Le trésor de Priam, Schliemann allait l’évacuer clandestinement de Turquie, le transporter à Athènes. L’évènement fit un bruit énorme. Le nom de Schliemann devint illustre dans le monde entier. Pourtant, il s’était trompé. On prouva plus tard que le trésor qu’avait découvert Schliemann était celui d’un roi qui avait vécu mille ans avant Priam.
Qu’importe ! Il avait retrouvé Troie.
Dans la foulée, Schliemann se met en quête de trouver les tombes d’Agamemnon et de ses amis assassinés dans des circonstances cruelles.
Il creuse et il trouve neuf tombes, contenant en tout quinze squelettes.
Il téléphone au roi de Grèce : "C’est une très grande joie pour moi que d’annoncer à Votre Majesté que j’ai découvert les tombes que la tradition désigne comme celles d’Agamemnon, de Cassandre, d’Eurymédon et de leurs compagnons tués au cours d’un banquet par Clytemnestre et son amant, Egisthe."
Surchargés d’or et de joyaux, les corps.

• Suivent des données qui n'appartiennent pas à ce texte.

/-- **The RH-free reduction** (in terms of `J(t) = li(t²) − li(4)`): for `x = log k ≥ 4` with
`θ(x) ≥ e`, `J(log k) − ℓ(k) ≤ J(T(x)) − L₂(x) + 10 x^{4/3}`.
[cite: MassiasNicolasRobin1988, §4 (4)–(7) and §6 (convexity of t ↦ Li(t²))] -/
theorem liSq_log_sub_ell_le {k : ℕ} (hk : 4 ≤ Real.log k) (hθ : Real.exp 1 ≤ θ (Real.log k)) :
    LandauFnOmega.liSq (Real.log k) - ell k ≤
      LandauFnOmega.liSq (bigT (Real.log k)) - lTwo (Real.log k)
        + 10 * (Real.log k * Real.log k ^ ((1:ℝ)/3)) := by
  set x := Real.log k with hxdef
  have hT : Real.exp 1 ≤ bigT x := hθ.trans (theta_le_bigT (by linarith))
  have hconv := LandauFnOmega.mul_div_log_le_liSq_sub (exp_one_le_four.trans hk) hT
  have hdual := lTwo_sub_le_ell_sub hk
  rw [← hxdef] at hdual
  simp only [rho] at hdual
  have : bigT x * (x / Real.log x) = x / Real.log x * bigT x := mul_comm _ _
  nlinarith [hconv, hdual, this]

/-- **The RH-free reduction**: for `x = log k ≥ 4` with `θ(x) ≥ e`,
`li((log k)²) − ℓ(k) ≤ li(T(x)²) − L₂(x) + 10 x^{4/3}`.
[cite: MassiasNicolasRobin1988, §4 (4)–(7) and §6 (convexity of t ↦ Li(t²))] -/
theorem logIntegral_sq_log_sub_ell_le {k : ℕ} (hk : 4 ≤ Real.log k)
    (hθ : Real.exp 1 ≤ θ (Real.log k)) :
    logIntegral (Real.log k ^ 2) - ell k ≤
      logIntegral (bigT (Real.log k) ^ 2) - lTwo (Real.log k)
        + 10 * (Real.log k * Real.log k ^ ((1:ℝ)/3)) := by
  have hT : Real.exp 1 ≤ bigT (Real.log k) := hθ.trans (theta_le_bigT (by linarith))
  have he2 : (2:ℝ) < Real.exp 1 := by have := Real.exp_one_gt_d9; linarith
  rw [LandauFnOmega.logIntegral_sq_eq (by linarith), LandauFnOmega.logIntegral_sq_eq (by linarith)]
  linarith [liSq_log_sub_ell_le hk hθ]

C’est là que Schliemann trouvera les armes les plus précieuses. "C’est un monde entièrement nouveau, insoupçonné, que je fis pénétrer dans le domaine de l’archéologie", a écrit Schliemann. C’est vrai. Et encore : "Tous les musées du monde réunis ne possèdent pas la cinquième partie."
C’est vrai encore.
En 1890, après avoir pratiqué d’ultimes fouilles à Troie, il doit s’embarquer pour l’Italie. Le jour de Noël, à Naples, il tombe dans la rue inanimé. Personne ne veut le transporter à l'hôpital. Qui paiera le transport ?

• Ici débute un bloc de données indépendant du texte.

/-!
# Hintz 2026 vs Klainerman–Szeftel: the two initial-data DECAY CLASSES are incomparable
# (radial model classes; kernel record of a prose comparison)

P. Hintz, *Nonlinear stability of subextremal Kerr black holes*, arXiv:2606.28253 **v2** (2026-08-03) —
an UNREFEREED CLAIM under adjudication in this library (`KerrStabilitySubextremalCauchy.lean` carries
its main theorem as `@[claim "Hintz2026" "under-review"]`; nothing in the present file asserts or uses
any stability statement) — admits, in Thm 1.1 / (1.4)–(1.5) (p. 2–3) and Thm 13.1 (13.1a) (p. 318),
initial data whose deviation from Kerr data is **partially polyhomogeneous**: a FINITE expansion
`Σ_{(z,k) ∈ 𝓔₀} r^{-z} (log r)^k γ^{(z,k)}(ω)` with `min Re 𝓔₀ > 1 + ε₀` plus a remainder of
conormal decay `O(r^{-3-ε₀})`. The Klainerman–Szeftel theorem (`StabilityCauchy.lean`,
`klainerman_szeftel_kerr_stability_small_a_cauchy`) takes "structureless" data with
`O(r^{-3/2-δ})`-type decay of `(γ, r k)` towards Kerr data. Two prose comparisons of these classes are
in print: Hintz v2, footnote 1 (TeX l.1045, p. 2–3: Thm 13.1 "does not imply the main results of
[Klainerman–Szeftel] … which apply to data having 'structureless' `O(r^{-3/2-ε₀})`-decay …; for
structureless data, our result requires `O(r^{-3-ε₀})`-decay. Conversely, these results do not imply
Theorem 13.1 … as we can handle more weakly decaying (`O(r^{-1-ε₀})`), albeit structured, initial
data" — a footnote ABSENT from v1), and He–Klainerman, arXiv:2607.08958 (2026), p. 6: "only the
`O(r^{-3-ε})` component is generic; in this sense the result is more restrictive than the
`O(r^{-3/2-ε})` assumptions used in [KS, GKS, MS]".

This file records the comparison at the level of **radial model classes** of real functions of
`r → ∞` (size only; no angular dependence, no derivatives, no constraint equations — deliberately the
crudest model in which the two prose statements are already decidable):

* `Hintz2026.PhgClass E ε₀ f` : `f − Σ_{(z,k) ∈ E} c_{(z,k)} r^{-z} (log r)^k = O(r^{-(3+ε₀)})`
  for some coefficients `c`, `E` a finite set of (real exponent, natural log-power) pairs;
* `Hintz2026.StructurelessClass δ f` : `f = O(r^{-(3/2+δ)})`.

Results (all elementary real analysis, `r → ∞` along `Filter.atTop`):

1. `rpow_mem_phgClass`, `rpow_not_structurelessClass`: `r ↦ r^{-5/4}` is in `PhgClass {(5/4,0)} ε₀`
   for every `ε₀` and in NO `StructurelessClass δ`, `δ > 0` — the structured part of Hintz's class
   is not Klainerman–Szeftel-admissible ("more weakly decaying, albeit structured");
2. `phgClass_subset_structurelessClass`: if every exponent of `E` exceeds `3/2 + δ` and
   `3/2 + δ ≤ 3 + ε₀`, then `PhgClass E ε₀ ⊆ StructurelessClass δ` — the common regime in which both
   theorems speak (for small `|a|`);
3. `scaleSum_coeff_eq_zero` (asymptotic independence of the scale `rLogScale (a,b) r = r^a (log r)^b`,
   `(a,b) ∈ ℝ × ℝ` ordered lexicographically, `tendsto_rLogScale_div`: a finite combination tending to
   `0` has zero coefficient on every pair `(a,b)` with `a > 0`, or `a = 0 < b`) and its consequence
   `slProfile_not_phgClass`: `slProfile r = r^{-7/4} (log r)^{1/2}` lies in `StructurelessClass δ` for
   every `δ < 1/4` (`slProfile_mem_structurelessClass`) but in NO `PhgClass E ε₀` with `E` finite
   (real exponents, natural log-powers) and `ε₀ > 0` — a structureless profile is not a finite
   polyhomogeneous expansion plus an `O(r^{-3-ε₀})` remainder ("for structureless data, our result
   requires `O(r^{-3-ε₀})`-decay").

Hence neither model class contains the other; He–Klainerman's "more restrictive" holds for the
remainder component only. (Thm 13.1 allows complex exponents `𝓔₀ ⊂ ℂ × ℕ₀`; item 3 is stated for
real exponents — the form of Thm 1.1/(1.4) "`z > 1`" — where lexicographic leading-term analysis
suffices; the complex case would need an almost-periodicity argument and is not formalised.)
Census context: `run/shared/lean/pub/pub-kerr/ADEP.md` §D/§E, `HINTZ-PLAN.md` P6 (c1).

## References
* P. Hintz, arXiv:2606.28253v2 (2026): Thm 1.1, (1.4)–(1.5), footnote 1 (pp. 2–3), Remark 1.3,
  Thm 13.1 (13.1a) (p. 318). Key `Hintz2026` (claim under review; only the DATA CLASS is used here).
* L. He, S. Klainerman, arXiv:2607.08958 (2026), §1.1 p. 6. Key `HeKlainerman2026`.
* S. Klainerman, J. Szeftel, PAMQ 19 (2023) = arXiv:2104.11857, §3 (admissible initial data layers).
-/

noncomputable section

Or cet homme-là est milliardaire et il a découvert Troie. Il mourra le jour même, le jour de Noël. On lui fera des funérailles nationales.
Un mot encore.
Pendant la guerre, les poteries de Schliemann avaient été envoyées dans la région de l’Oder. Et puis ce fut la débâcle de 45.
Les caisses furent laissées à l’abandon. Mais le village où elles se trouvaient vivait depuis fort longtemps dans une tradition : quand quelqu’un se mariait, il fallait pour lui porter bonheur, briser la vaisselle devant sa porte la veille des noces. En 1945, dans un pays anéanti, la vaisselle était un bien précieux. Impossible de s’en procurer de nouvelle.
Un jour, dans une grange, quelqu’un découvrit ces caisses de vieilles poteries sans valeur. Alors, désormais, chaque fois que quelqu’un se mariait, on allait chercher les poteries de Schliemann et on venait les casser avec des cris de joie devant la maison des futurs mariés. C’est ainsi que Troie exhumé par un Allemand s’est trouvée de nouveau intégrée dans la terre, et dans la terre d’Allemagne.
Comme si le sort avait voulu que la réalité revint à son point de départ : le rêve d’un enfant.